The R Snippet loads the CSPADE Algorithm and then uses this Algorithm to extract pattern of sequences.
After executing the stream we get the following output :
We immediately notice an interesting entry on the first output :
Medication1->Symptom2
and on the second output we see that this particular rule has a lift of 1.4 and 0.8 confidence.
However, as Data Scientists we should always double-check the extracted knowledge and must be aware of pitfalls.

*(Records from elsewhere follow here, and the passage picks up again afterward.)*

/-- **Legendrian attaching data survive the shrinking of a Stein domain.**  Let `(W, S)` be a
compact Stein domain with `W ≠ ∅` (so `∂W ≠ ∅`).  There are a level `c < max φ` above the
critical values of `φ` (so that `W_c = {φ ≤ c}` carries the restricted Stein structure
`S.sublevel`, `SteinDomainSublevel.lean`) and a diffeomorphism `e : W ≅ W_c` such that for every
Legendrian knot `K` in `∂W` and every framing `ν` of `K`:  `e ∘ K` is a Legendrian knot in
`∂W_c` for `S.sublevel`, `u ↦ de(ν u)` is a framing of it, and its twisting number equals that
of `ν`.  The diffeomorphism is the push of `W` into itself along the normalised Liouville flow
(`SteinLiouvilleField.lean`, `SteinDomainPush.lean`); on `∂W` it is the flow-out map, whose
differential maps `T∂W = ker dφ` to `T∂W_c` and the complex tangencies to the complex
tangencies, scaling the contact form by a positive factor (`SteinLevelTransport.lean`) — Gray
stability along the levels of `φ`.  Equality of the twisting numbers: the twisting loops of
`(K, ν)` and of `(e ∘ K, de ν)` are pointwise never antipodal (`not_antipodal_mfderiv_curve`),
so the straight-line homotopy between them avoids `0` and the winding number is constant
(`wind_eq_of_homotopy`). [cite: CieliebakEliashberg2012, §2] [cite: Gompf1998, §1] -/
theorem exists_sublevel_transport [Nonempty W] (S : SteinStructure W) :
    ∃ (c : ℝ) (hc : c < sSup (range S.φ))
      (hreg : ∀ x, c ≤ S.φ x → mfderiv (𝓡∂ 4) 𝓘(ℝ, ℝ) S.φ x ≠ 0) (hne : ∃ x, S.φ x = c),
      letI := (S.subAtlas hc hreg).chartedSpace
      haveI := (S.subAtlas hc hreg).isManifold
      haveI := S.compactSpace_sublevel (c := c)
      ∃ e : W ≃ₘ⟮𝓡∂ 4, 𝓡∂ 4⟯ ↥(S.φ ⁻¹' Iic c),
        ∀ (K : (Metric.sphere (0 : EuclideanSpace ℝ (Fin 2)) 1) → W)
          (ν : (Metric.sphere (0 : EuclideanSpace ℝ (Fin 2)) 1) → EuclideanSpace ℝ (Fin 4)),
          IsLegendrianKnot S.J K → IsKnotFraming K ν →
            IsLegendrianKnot (S.sublevel hc hreg hne).J (e ∘ K) ∧
            IsKnotFraming (e ∘ K) (fun u => mfderiv (𝓡∂ 4) (𝓡∂ 4) e (K u) (ν u)) ∧
            (S.sublevel hc hreg hne).twisting (e ∘ K) (fun u => mfderiv (𝓡∂ 4) (𝓡∂ 4) e (K u) (ν u)) =
              S.twisting K ν := by
  -- the flow-out input of the normalised Liouville field and a cover of small depth
  obtain ⟨c₀, hc₀, hreg₀⟩ := S.exists_liouvilleFlowout_params
  set M := sSup (range S.φ) with hM
  set c₁ := (c₀ + M) / 2 with hc₁def
  have hc : c₀ < c₁ := by rw [hc₁def]; linarith
  have hc₁ : c₁ < M := by rw [hc₁def]; linarith
  set D := S.liouvilleFlowout hc hc₁ hreg₀ with hDdef
  obtain ⟨Γ, hΓ⟩ := exists_cover_pushDepth_le D (sub_pos.2 hc₁)
  set κ := Γ.pushDepth with hκ
  have hκpos : 0 < κ := Γ.pushDepth_pos
  -- the level `c = M - κ`
  have hcM : M - κ < M := by linarith
  have hregc : ∀ x, M - κ ≤ S.φ x → mfderiv (𝓡∂ 4) 𝓘(ℝ, ℝ) S.φ x ≠ 0 := fun x hx =>
    hreg₀ x (by linarith)
  obtain ⟨x₀, hx₀⟩ := S.exists_isBoundaryPoint
  have hne : ∃ x, S.φ x = M - κ := S.exists_φ_eq_of_boundary_nonempty hcM hregc ⟨x₀, hx₀⟩
  refine ⟨M - κ, hcM, hregc, hne, ?_⟩
  letI := (S.subAtlas hcM hregc).chartedSpace
  haveI := (S.subAtlas hcM hregc).isManifold
  haveI := S.compactSpace_sublevel (c := M - κ)
  obtain ⟨e, he, heb⟩ := S.exists_diffeomorph_sublevel_eq_push (D := D) (fun z => rfl) Γ hcM hregc
  refine ⟨e, fun K ν hK hν => ?_⟩
  -- notation and basic facts
  set S' := S.sublevel hcM hregc hne with hS'
  have hKb : IsBoundaryKnot K := hK.isBoundaryKnot
  have hK'b : IsBoundaryKnot (e ∘ K) := hKb.comp_diffeomorph' e
  have hν' : IsKnotFraming (e ∘ K) fun u => mfderiv (𝓡∂ 4) (𝓡∂ 4) e (K u) (ν u) :=
    hν.pushforward' hKb e
  have hKd : MDifferentiable (𝓡 1) (𝓡∂ 4) K := fun u =>
    (hK.isSmoothEmbedding.contMDiff u).mdifferentiableAt (by simp)
  have hed : MDifferentiable (𝓡∂ 4) (𝓡∂ 4) e := fun x => (e.contMDiff x).mdifferentiableAt (by simp)
  have hK'd : MDifferentiable (𝓡 1) (𝓡∂ 4) (e ∘ K) := fun u => (hed _).comp u (hKd u)
  have hval : ∀ p, MDifferentiableAt (𝓡∂ 4) (𝓡∂ 4) (Subtype.val : ↥(S.φ ⁻¹' Iic (M - κ)) → W) p :=
    fun p => (RegularDomain.contMDiff_val (S.subAtlas hcM hregc) rfl p).mdifferentiableAt (by simp)
  have hvale : (Subtype.val ∘ e : W → W) = Γ.push := funext he
  have hpushd : MDifferentiable (𝓡∂ 4) (𝓡∂ 4) Γ.push := fun x =>
    (Γ.contMDiff_push x).mdifferentiableAt (by simp)
  -- `Dι ∘ de = d(push)`
  have hDe : ∀ (z : W) (w : EuclideanSpace ℝ (Fin 4)),
      RegularDomain.valDeriv (S.subAtlas hcM hregc) rfl (e z) (mfderiv (𝓡∂ 4) (𝓡∂ 4) e z w) =
        mfderiv (𝓡∂ 4) (𝓡∂ 4) Γ.push z w := fun z w => by
    rw [RegularDomain.valDeriv_apply, ← hvale, mfderiv_comp z (hval _) (hed z)]
    rfl
  -- the box of a boundary point and the transport identities there
  have hbox : ∀ {z : W} (hz : z ∈ (𝓡∂ 4).boundary W),
      ∃ (y : W) (hy : y ∈ Γ.T), z ∈ (Γ.bx y hy).dom := fun {z} hz => by
    have hf0 : D.f z = 0 := (D.f_eq_zero_iff z).2 hz
    exact Γ.cover z (by rw [hf0]; exact Γ.a_pos.le)
  have hκa : κ ≤ Γ.a := by
    have h1 := Γ.pushDepth_le_pushLen
    have h2 := Γ.two_mul_pushLen
    have h3 := Γ.pushLen_pos
    rw [hκ]; linarith
  have key : ∀ {z : W} (hz : z ∈ (𝓡∂ 4).boundary W),
      ∃ (y : W) (hy : y ∈ Γ.T) (_ : z ∈ (Γ.bx y hy).dom),
        Γ.push z = (Γ.bx y hy).curve z κ ∧ κ ∈ Icc 0 (Γ.bx y hy).box.ε := fun {z} hz => by
    obtain ⟨y, hy, hzd⟩ := hbox hz
    have hf0 : D.f z = 0 := (D.f_eq_zero_iff z).2 hz
    refine ⟨y, hy, hzd, ?_, Γ.pushDepth_pos.le, hκa.trans (Γ.a_le_ε y hy)⟩
    rw [Γ.push_eq_Fl_of_mem_boundary hz, Γ.Fl_eq_of_mem_dom hy (by rw [hf0]; exact Γ.a_pos.le) hzd
      ⟨by rw [hf0, neg_zero]; exact Γ.pushDepth_pos.le, hκa⟩]
  -- (1) Legendrian
  have hLeg' : IsLegendrianKnot S'.J (e ∘ K) := by
    refine ⟨hK'b.isSmoothEmbedding, hK'b.isBoundaryPoint, fun u w => ?_⟩
    have hzb : K u ∈ (𝓡∂ 4).boundary W := hK.isBoundaryPoint u
    obtain ⟨y, hy, hzd, hpush, hκε⟩ := key hzb
    have hw0 := (hK.mfderiv_mem u w).1
    refine (S.sublevel_mem_contactPlane_iff hcM hregc hne (hK'b.isBoundaryPoint u) _).2 ?_
    -- `Dι (d(e ∘ K) w) = d(push)(dK w) = d(curve_κ)(dK w)`
    have hchain : RegularDomain.valDeriv (S.subAtlas hcM hregc) rfl ((e ∘ K) u)
        (mfderiv (𝓡 1) (𝓡∂ 4) (e ∘ K) u w) =
        mfderiv (𝓡∂ 4) (𝓡∂ 4) (fun z' => (Γ.bx y hy).curve z' κ) (K u)
          (mfderiv (𝓡 1) (𝓡∂ 4) K u w) := by
      rw [show (e ∘ K) u = e (K u) from rfl, mfderiv_comp u (hed _) (hKd u),
        ContinuousLinearMap.comp_apply, hDe, Γ.mfderiv_push_apply_of_boundary hy hzd hzb hw0]
    have hpt : ((e ∘ K) u : W) = (Γ.bx y hy).curve (K u) κ := by
      show (e (K u) : W) = _; rw [he, hpush]
    rw [hchain, hpt]
    refine ⟨?_, ?_⟩
    · rw [S.dφ_mfderiv_curve rfl (C := Γ.bx y hy) hzd hκε]
      exact S.mfderiv_φ_apply_eq_zero hzb hw0
    · obtain ⟨m, -, hm⟩ := S.exists_pos_contactForm_mfderiv_curve rfl (C := Γ.bx y hy) hzd hκε
      rw [hm, S.contactForm_apply_eq_zero hzb (hK.mfderiv_mem u w), mul_zero]
  refine ⟨hLeg', hν', ?_⟩
  -- (2) twisting: the straight-line homotopy between the twisting loops is zero-free
  set ℓ₀ := S.twistingLoop K ν with hℓ₀
  set ℓ₁ := S'.twistingLoop (e ∘ K) (fun u => mfderiv (𝓡∂ 4) (𝓡∂ 4) e (K u) (ν u)) with hℓ₁
  have hℓ₀c : Continuous ℓ₀ := S.continuous_twistingLoop hK.isSmoothEmbedding.contMDiff hν
  have hℓ₁c : Continuous ℓ₁ := S'.continuous_twistingLoop hK'b.isSmoothEmbedding.contMDiff hν'
  have hℓ₀ne : ∀ t, ℓ₀ t ≠ 0 := fun t => hν.twistingLoop_ne_zero hK t
  have hℓ₁ne : ∀ t, ℓ₁ t ≠ 0 := fun t => hν'.twistingLoop_ne_zero hLeg' t
  -- the key pointwise relation: `ℓ₁ t` is never a negative multiple of `ℓ₀ t`
  have hanti : ∀ (t : ℝ) (μ : ℝ), 0 < μ → ℓ₁ t = -(μ : ℂ) * ℓ₀ t → False := by
    intro t μ hμ hrel
    have hzb : K (circlePt t) ∈ (𝓡∂ 4).boundary W := hK.isBoundaryPoint _
    obtain ⟨y, hy, hzd, hpush, hκε⟩ := key hzb
    -- ambient expressions of the transported velocity and framing
    have hvel0 := (hK.knotVelocity_mem t).1
    have hνt0 := (mem_boundaryTangentSpace_iff _).1 (hν.mem_boundaryTangentSpace (circlePt t))
    have hvel' : RegularDomain.valDeriv (S.subAtlas hcM hregc) rfl ((e ∘ K) (circlePt t))
        (knotVelocity (e ∘ K) t) =
        mfderiv (𝓡∂ 4) (𝓡∂ 4) (fun z' => (Γ.bx y hy).curve z' κ) (K (circlePt t)) (knotVelocity K t) := by
      rw [S.valDeriv_knotVelocity hcM hregc hK'd, show Subtype.val ∘ e ∘ K = Γ.push ∘ K from by
        rw [← hvale]; rfl, knotVelocity_comp' hpushd hKd,
        Γ.mfderiv_push_apply_of_boundary hy hzd hzb hvel0]
    have hfr' : RegularDomain.valDeriv (S.subAtlas hcM hregc) rfl ((e ∘ K) (circlePt t))
        (mfderiv (𝓡∂ 4) (𝓡∂ 4) e (K (circlePt t)) (ν (circlePt t))) =
        mfderiv (𝓡∂ 4) (𝓡∂ 4) (fun z' => (Γ.bx y hy).curve z' κ) (K (circlePt t)) (ν (circlePt t)) := by
      rw [show (e ∘ K) (circlePt t) = e (K (circlePt t)) from rfl, hDe,
        Γ.mfderiv_push_apply_of_boundary hy hzd hzb hνt0]
    have hpt : ((e ∘ K) (circlePt t) : W) = (Γ.bx y hy).curve (K (circlePt t)) κ := by
      show (e (K (circlePt t)) : W) = _; rw [he, hpush]
    -- the two loops at `t`, componentwise
    have h1 : ℓ₁ t = ⟨S.kahlerForm ((Γ.bx y hy).curve (K (circlePt t)) κ)
        (mfderiv (𝓡∂ 4) (𝓡∂ 4) (fun z' => (Γ.bx y hy).curve z' κ) (K (circlePt t)) (knotVelocity K t))
        (mfderiv (𝓡∂ 4) (𝓡∂ 4) (fun z' => (Γ.bx y hy).curve z' κ) (K (circlePt t)) (ν (circlePt t))),
        S.contactForm ((Γ.bx y hy).curve (K (circlePt t)) κ)
          (mfderiv (𝓡∂ 4) (𝓡∂ 4) (fun z' => (Γ.bx y hy).curve z' κ) (K (circlePt t)) (ν (circlePt t)))⟩ := by
      rw [hℓ₁, S.sublevel_twistingLoop hcM hregc hne, hvel', hfr', hpt]
    have h0 : ℓ₀ t = ⟨S.kahlerForm (K (circlePt t)) (knotVelocity K t) (ν (circlePt t)),
        S.contactForm (K (circlePt t)) (ν (circlePt t))⟩ := rfl
    rw [h1, h0] at hrel
    have hre := congrArg Complex.re hrel
    have him := congrArg Complex.im hrel
    simp only [Complex.mul_re, Complex.mul_im, Complex.neg_re, Complex.neg_im, Complex.ofReal_re,
      Complex.ofReal_im, neg_zero, zero_mul, sub_zero, add_zero] at hre him
    have hα0 : S.contactForm (K (circlePt t)) (knotVelocity K t) = 0 :=
      S.contactForm_apply_eq_zero hzb (hK.knotVelocity_mem t)
    obtain ⟨hG0, hH0⟩ := S.not_antipodal_mfderiv_curve rfl (C := Γ.bx y hy) hzd hκε hα0 hμ
      (by linarith [hre]) (by linarith [him])
    exact hℓ₀ne t (by rw [h0, hG0, hH0]; rfl)
  -- the homotopy
  set H : ℝ → ℝ → ℂ := fun s t => (1 - (s : ℂ)) * ℓ₀ t + (s : ℂ) * ℓ₁ t with hH
  have hHc : ContinuousOn (fun p : ℝ × ℝ => H p.1 p.2) (Icc 0 1 ×ˢ Icc 0 1) := by
    apply Continuous.continuousOn
    simp only [hH]
    fun_prop
  have hHne : ∀ s ∈ Icc (0 : ℝ) 1, ∀ t ∈ Icc (0 : ℝ) 1, H s t ≠ 0 := by
    intro s hs t _ h0
    simp only [hH] at h0
    rcases eq_or_lt_of_le hs.1 with hs0 | hs0
    · subst hs0
      simp at h0
      exact hℓ₀ne t h0
    rcases eq_or_lt_of_le hs.2 with hs1 | hs1
    · subst hs1
      simp at h0
      exact hℓ₁ne t h0
    -- `0 < s < 1`: `ℓ₁ t = -((1 - s)/s) ℓ₀ t`
    have hsne : (s : ℂ) ≠ 0 := by exact_mod_cast hs0.ne'
    have hmul : (s : ℂ) * ℓ₁ t = -((1 - (s : ℂ)) * ℓ₀ t) := eq_neg_of_add_eq_zero_right h0
    have hrel : ℓ₁ t = -((1 - (s : ℂ)) / (s : ℂ)) * ℓ₀ t := by
      field_simp
      linear_combination hmul
    refine hanti t ((1 - s) / s) (div_pos (by linarith) hs0) ?_
    rw [hrel]
    push_cast
    ring
  have hHloop : ∀ s ∈ Icc (0 : ℝ) 1, H s 0 = H s 1 := by
    intro s _
    simp only [hH]
    have h0' := S.twistingLoop_add_one hKd ν 0
    have h1' := S'.twistingLoop_add_one hK'd (fun u => mfderiv (𝓡∂ 4) (𝓡∂ 4) e (K u) (ν u)) 0
    rw [zero_add] at h0' h1'
    rw [hℓ₀, hℓ₁, h0', h1']
  have hw := Literature.Probability.RandomPlanarGeometry.wind_eq_of_homotopy H hHc hHne hHloop
  have hH0 : H 0 = ℓ₀ := by funext t; simp [hH]
  have hH1 : H 1 = ℓ₁ := by funext t; simp [hH]
  rw [hH0, hH1] at hw
  show Literature.Topology.PlaneTopology.wind ℓ₁ = Literature.Topology.PlaneTopology.wind ℓ₀
  exact hw.symm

Let's see some examples (list not exhaustive) :
1) The algorithm does not account for time as it should : As an example, consider the following entries :
10/09/14,08:00,Medication1
10/09/14,08:05,Symptom2
We assume that Medication1 is taken by mouth and needs 60 minutes to be properly dissolved and that these entries occur frequently enough in that order in our data set. Even though the algorithm might show a statistically significant pattern , it is not logical to hypothesize that Medication1 could be related to Symptom2. The Analyst should first examine each of these entries to see which proportion of the records has a time difference of at least -say- or greater than 60 minutes.
Apart from the example shown above we must consider the opposite effect. Consider this entry :
10/09/14,08:00,Medication1
...
...
...
10/09/14,21:05,Symptom2
In other words : Is it possible that a Medication taken in the morning to generate a Symptom 12 hours later?
2) The algorithm is not able to account for the compounding effect of a Medication. For example, the patient might have low levels of Taurine and for this level to be replenished, an x amount of days of Taurine supplementation is needed. The algorithm cannot account for this possibility.
3) The patient should also input entries of "No Symptoms". It is not clear however when this should be done (e.g at the end of each day? assess every 6 hours and add 2 entries accordingly?)
However, this does not mean that a Sequence Mining algorithm should not be used under these circumstances. This technique can generate several potentially interesting hypotheses which Doctors and/or Researchers may wish to pursue further.